**WHAT YOU NEED TO DO**
Using the listing, copy each whole line that features "InDoorClass".

··· SOURCE MATERIAL ···

/-! ### Step 2: the sweeping lemma from the eddy bound -/

/-- **THE SWEEPING LEMMA, eddy form**: `Γ(r,z,s) ≤ sup { Γ(R₁√(−s'), z', s') : s' ≤ s₁ }` for all `r ≥ 0`, `s ≤ s₁ < 0`,
`R₁ = 4(B+C) + R₀ + 1`, from the EDDY bound `ℛ ≤ (B/√(−t))(∮ω₃ dl + |∮ω_r dl|)` on RECORD far circles about the axis at times `≤ s₁`
only (the mean advection `v̄_r Γ_r + v̄_z Γ_z` is free). -/
theorem circ_le_sSup_of_flat (hv : InDoorClass C v) (hsign : SignE3 v) {B : ℝ} (hB0 : 0 ≤ B)
    {R₀ : ℝ} (hR₀ : 0 ≤ R₀) {s₁ : ℝ} (hs₁ : s₁ < 0) {η : ℝ} (hη : 0 < η)
    (hed : ∀ t : ℝ, t ≤ s₁ → ∀ r : ℝ, R₀ * Real.sqrt (-t) ≤ r → ∀ z : ℝ,
      (∀ s' : ℝ, s' ≤ t → ∀ z' : ℝ, circ v ((4 * (B + C) + R₀ + 1) * Real.sqrt (-s')) z' s' < circ v r z t) →
      vortCirc v r z t ≤ η * r / Real.sqrt (-t) → |radVortCirc v r z t| ≤ η * r / Real.sqrt (-t) →
      0 < deriv (fun σ => circ v r z σ) t →
      (∀ r' : ℝ, 0 ≤ r' → r' ≤ 2 * r → ∀ z' : ℝ, |z' - z| ≤ r → circ v r' z' t ≤ circ v r z t + η * r ^ 2 / Real.sqrt (-t)) →
      remainder v r z t ≤ B / Real.sqrt (-t) * (vortCirc v r z t + |radVortCirc v r z t|))
    {s : ℝ} (hs : s ≤ s₁) {r : ℝ} (hr : 0 ≤ r) (z : ℝ) :
    circ v r z s ≤ sSup {m : ℝ | ∃ s' : ℝ, s' ≤ s₁ ∧ ∃ z' : ℝ, m = circ v ((4 * (B + C) + R₀ + 1) * Real.sqrt (-s')) z' s'} := by
  obtain ⟨K₁, hK₁0, hK₁⟩ := exists_fderiv_rate_of_class' hv.1 hv.2.1 hv.2.2.1
  set μ := sSup {m : ℝ | ∃ s' : ℝ, s' ≤ s₁ ∧ ∃ z' : ℝ, m = circ v ((4 * (B + C) + R₀ + 1) * Real.sqrt (-s')) z' s'}
  have hs0 : s < 0 := lt_of_le_of_lt hs hs₁
  have hsqs : 0 < Real.sqrt (-s) := Real.sqrt_pos.2 (neg_pos.2 hs0)
  refine le_of_forall_pos_le_add fun δ hδ => ?_
  set A : ℝ := Real.pi * (4 * K₁ + 1) with hA
  have hApos : 0 < A := by positivity
  set L : ℝ := A * r ^ 2 / (Real.sqrt (-s) * δ) with hL
  have hL0 : 0 ≤ L := by positivity
  set M : ℝ := 12 * A / η with hM
  have hM0 : 0 ≤ M := by positivity
  set s₀ : ℝ := s - 1 - L ^ 2 - M ^ 2 with hs₀def
  have hs₀s : s₀ < s := by rw [hs₀def]; nlinarith [sq_nonneg L, sq_nonneg M]
  have hs₀₁ : s₀ < s₁ := lt_of_lt_of_le hs₀s hs
  have hsq₀ : L ≤ Real.sqrt (-s₀) := by
    rw [show L = Real.sqrt (L ^ 2) from (Real.sqrt_sq hL0).symm]
    exact Real.sqrt_le_sqrt (by rw [hs₀def]; nlinarith [sq_nonneg M])
  have hsq₀M : M ≤ Real.sqrt (-s₀) := by
    rw [show M = Real.sqrt (M ^ 2) from (Real.sqrt_sq hM0).symm]
    exact Real.sqrt_le_sqrt (by rw [hs₀def]; nlinarith [sq_nonneg L])
  have hs₀η : 4 * A ≤ η / 3 * Real.sqrt (-s₀) := by
    have : 4 * A = η / 3 * M := by rw [hM]; field_simp; ring
    rw [this]; exact mul_le_mul_of_nonneg_left hsq₀M (by positivity)
  have hsq₀pos : 0 < Real.sqrt (-s₀) := Real.sqrt_pos.2 (by linarith)
  have h := circ_le_of_flat_aux hv hsign hB0 hR₀ hK₁0 hK₁ hs₀₁ hs₁ hη hs₀η hed s ⟨hs₀s.le, hs⟩ r hr z
  have hbound : Real.pi * (4 * K₁ + 1) * r ^ 2 / (Real.sqrt (-s) * Real.sqrt (-s₀)) ≤ δ := by
    rw [← hA, div_le_iff₀ (by positivity)]
    have h1 : A * r ^ 2 = L * (Real.sqrt (-s) * δ) := by rw [hL]; field_simp
    rw [h1]
    have := mul_le_mul_of_nonneg_left hsq₀ (by positivity : 0 ≤ Real.sqrt (-s) * δ)
    nlinarith [this]
  linarith

/-- **FINITE PLANE FLUX** from the eddy bound on record circles up to time `s`: `Γ(r,z,s) ≤ 2πR₁C` for ALL `r`. -/
theorem circ_le_const_of_flat (hv : InDoorClass C v) (hsign : SignE3 v) {B : ℝ} (hB0 : 0 ≤ B)
    {R₀ : ℝ} (hR₀ : 0 ≤ R₀) {s : ℝ} (hs : s < 0) {η : ℝ} (hη : 0 < η)
    (hed : ∀ t : ℝ, t ≤ s → ∀ r : ℝ, R₀ * Real.sqrt (-t) ≤ r → ∀ z : ℝ,
      (∀ s' : ℝ, s' ≤ t → ∀ z' : ℝ, circ v ((4 * (B + C) + R₀ + 1) * Real.sqrt (-s')) z' s' < circ v r z t) →
      vortCirc v r z t ≤ η * r / Real.sqrt (-t) → |radVortCirc v r z t| ≤ η * r / Real.sqrt (-t) →
      0 < deriv (fun σ => circ v r z σ) t →
      (∀ r' : ℝ, 0 ≤ r' → r' ≤ 2 * r → ∀ z' : ℝ, |z' - z| ≤ r → circ v r' z' t ≤ circ v r z t + η * r ^ 2 / Real.sqrt (-t)) →
      remainder v r z t ≤ B / Real.sqrt (-t) * (vortCirc v r z t + |radVortCirc v r z t|))
    {r : ℝ} (hr : 0 ≤ r) (z : ℝ) :
    circ v r z s ≤ 2 * Real.pi * ((4 * (B + C) + R₀ + 1) * C) :=
  (circ_le_sSup_of_flat hv hsign hB0 hR₀ hs hη hed le_rfl hr z).trans (sSup_le_of_eddy hv hB0 hR₀ hs)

···

**TASK OUTPUT**
theorem circ_le_sSup_of_flat (hv : InDoorClass C v) (hsign : SignE3 v) {B : ℝ} (hB0 : 0 ≤ B)
theorem circ_le_const_of_flat (hv : InDoorClass C v) (hsign : SignE3 v) {B : ℝ} (hB0 : 0 ≤ B)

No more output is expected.